# Dataset records:
━━━━━━━━━━━━━━━━

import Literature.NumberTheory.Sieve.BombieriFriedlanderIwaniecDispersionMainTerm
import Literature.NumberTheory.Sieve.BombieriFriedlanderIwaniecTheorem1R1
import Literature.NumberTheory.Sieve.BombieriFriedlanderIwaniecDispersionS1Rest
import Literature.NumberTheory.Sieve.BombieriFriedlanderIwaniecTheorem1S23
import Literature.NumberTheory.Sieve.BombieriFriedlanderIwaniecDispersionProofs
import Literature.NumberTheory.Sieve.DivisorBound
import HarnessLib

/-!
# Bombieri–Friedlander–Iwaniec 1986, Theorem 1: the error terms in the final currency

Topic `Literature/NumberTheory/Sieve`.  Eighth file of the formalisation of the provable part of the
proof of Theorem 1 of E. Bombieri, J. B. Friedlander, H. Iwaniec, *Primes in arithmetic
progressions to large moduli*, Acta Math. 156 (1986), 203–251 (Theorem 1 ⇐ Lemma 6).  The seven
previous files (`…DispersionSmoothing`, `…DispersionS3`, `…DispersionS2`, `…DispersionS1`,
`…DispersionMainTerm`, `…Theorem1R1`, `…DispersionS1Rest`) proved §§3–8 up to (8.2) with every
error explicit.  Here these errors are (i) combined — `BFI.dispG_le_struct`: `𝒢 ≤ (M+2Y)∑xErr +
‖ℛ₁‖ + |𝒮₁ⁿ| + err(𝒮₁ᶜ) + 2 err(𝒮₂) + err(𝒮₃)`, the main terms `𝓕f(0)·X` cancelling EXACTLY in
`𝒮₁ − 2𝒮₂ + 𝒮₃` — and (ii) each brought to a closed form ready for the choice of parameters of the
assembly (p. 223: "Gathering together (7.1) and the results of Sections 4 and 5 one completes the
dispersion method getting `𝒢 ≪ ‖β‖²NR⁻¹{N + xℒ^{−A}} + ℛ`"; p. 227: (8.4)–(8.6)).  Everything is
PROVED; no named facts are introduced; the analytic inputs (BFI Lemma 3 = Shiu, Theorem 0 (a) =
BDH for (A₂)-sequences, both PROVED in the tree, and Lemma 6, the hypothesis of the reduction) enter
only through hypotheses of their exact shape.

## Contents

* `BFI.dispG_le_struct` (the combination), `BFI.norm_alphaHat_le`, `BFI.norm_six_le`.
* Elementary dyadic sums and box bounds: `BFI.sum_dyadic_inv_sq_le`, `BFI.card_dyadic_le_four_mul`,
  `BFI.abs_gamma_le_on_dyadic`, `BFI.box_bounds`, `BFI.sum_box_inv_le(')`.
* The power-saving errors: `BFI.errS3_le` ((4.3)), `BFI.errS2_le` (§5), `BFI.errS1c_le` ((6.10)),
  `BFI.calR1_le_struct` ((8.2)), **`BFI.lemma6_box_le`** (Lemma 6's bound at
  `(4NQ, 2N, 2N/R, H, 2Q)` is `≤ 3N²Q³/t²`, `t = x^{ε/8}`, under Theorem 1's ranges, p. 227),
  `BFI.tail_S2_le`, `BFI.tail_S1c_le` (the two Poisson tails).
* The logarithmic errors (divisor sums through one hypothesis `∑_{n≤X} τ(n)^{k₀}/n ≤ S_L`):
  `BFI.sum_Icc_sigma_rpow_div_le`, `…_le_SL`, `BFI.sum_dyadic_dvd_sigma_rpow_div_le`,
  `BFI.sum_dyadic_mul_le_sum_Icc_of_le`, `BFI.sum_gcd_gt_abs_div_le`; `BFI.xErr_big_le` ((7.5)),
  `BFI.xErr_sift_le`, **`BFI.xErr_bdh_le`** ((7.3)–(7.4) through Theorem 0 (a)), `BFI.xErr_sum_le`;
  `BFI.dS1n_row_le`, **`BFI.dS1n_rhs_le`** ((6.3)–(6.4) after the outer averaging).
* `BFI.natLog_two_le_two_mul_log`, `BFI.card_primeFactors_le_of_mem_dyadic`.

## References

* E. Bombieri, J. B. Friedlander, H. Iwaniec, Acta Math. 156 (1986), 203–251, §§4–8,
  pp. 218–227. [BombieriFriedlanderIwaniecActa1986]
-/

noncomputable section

━━━━━━━━━━━━━━━━

# Your goal:
Send back an exact copy of only the lines from the line with "PROVED; no named" up to and including the line with "the outer averaging)." in the data above.

# Solution to this task:
PROVED; no named facts are introduced; the analytic inputs (BFI Lemma 3 = Shiu, Theorem 0 (a) =
BDH for (A₂)-sequences, both PROVED in the tree, and Lemma 6, the hypothesis of the reduction) enter
only through hypotheses of their exact shape.

## Contents

* `BFI.dispG_le_struct` (the combination), `BFI.norm_alphaHat_le`, `BFI.norm_six_le`.
* Elementary dyadic sums and box bounds: `BFI.sum_dyadic_inv_sq_le`, `BFI.card_dyadic_le_four_mul`,
  `BFI.abs_gamma_le_on_dyadic`, `BFI.box_bounds`, `BFI.sum_box_inv_le(')`.
* The power-saving errors: `BFI.errS3_le` ((4.3)), `BFI.errS2_le` (§5), `BFI.errS1c_le` ((6.10)),
  `BFI.calR1_le_struct` ((8.2)), **`BFI.lemma6_box_le`** (Lemma 6's bound at
  `(4NQ, 2N, 2N/R, H, 2Q)` is `≤ 3N²Q³/t²`, `t = x^{ε/8}`, under Theorem 1's ranges, p. 227),
  `BFI.tail_S2_le`, `BFI.tail_S1c_le` (the two Poisson tails).
* The logarithmic errors (divisor sums through one hypothesis `∑_{n≤X} τ(n)^{k₀}/n ≤ S_L`):
  `BFI.sum_Icc_sigma_rpow_div_le`, `…_le_SL`, `BFI.sum_dyadic_dvd_sigma_rpow_div_le`,
  `BFI.sum_dyadic_mul_le_sum_Icc_of_le`, `BFI.sum_gcd_gt_abs_div_le`; `BFI.xErr_big_le` ((7.5)),
  `BFI.xErr_sift_le`, **`BFI.xErr_bdh_le`** ((7.3)–(7.4) through Theorem 0 (a)), `BFI.xErr_sum_le`;
  `BFI.dS1n_row_le`, **`BFI.dS1n_rhs_le`** ((6.3)–(6.4) after the outer averaging).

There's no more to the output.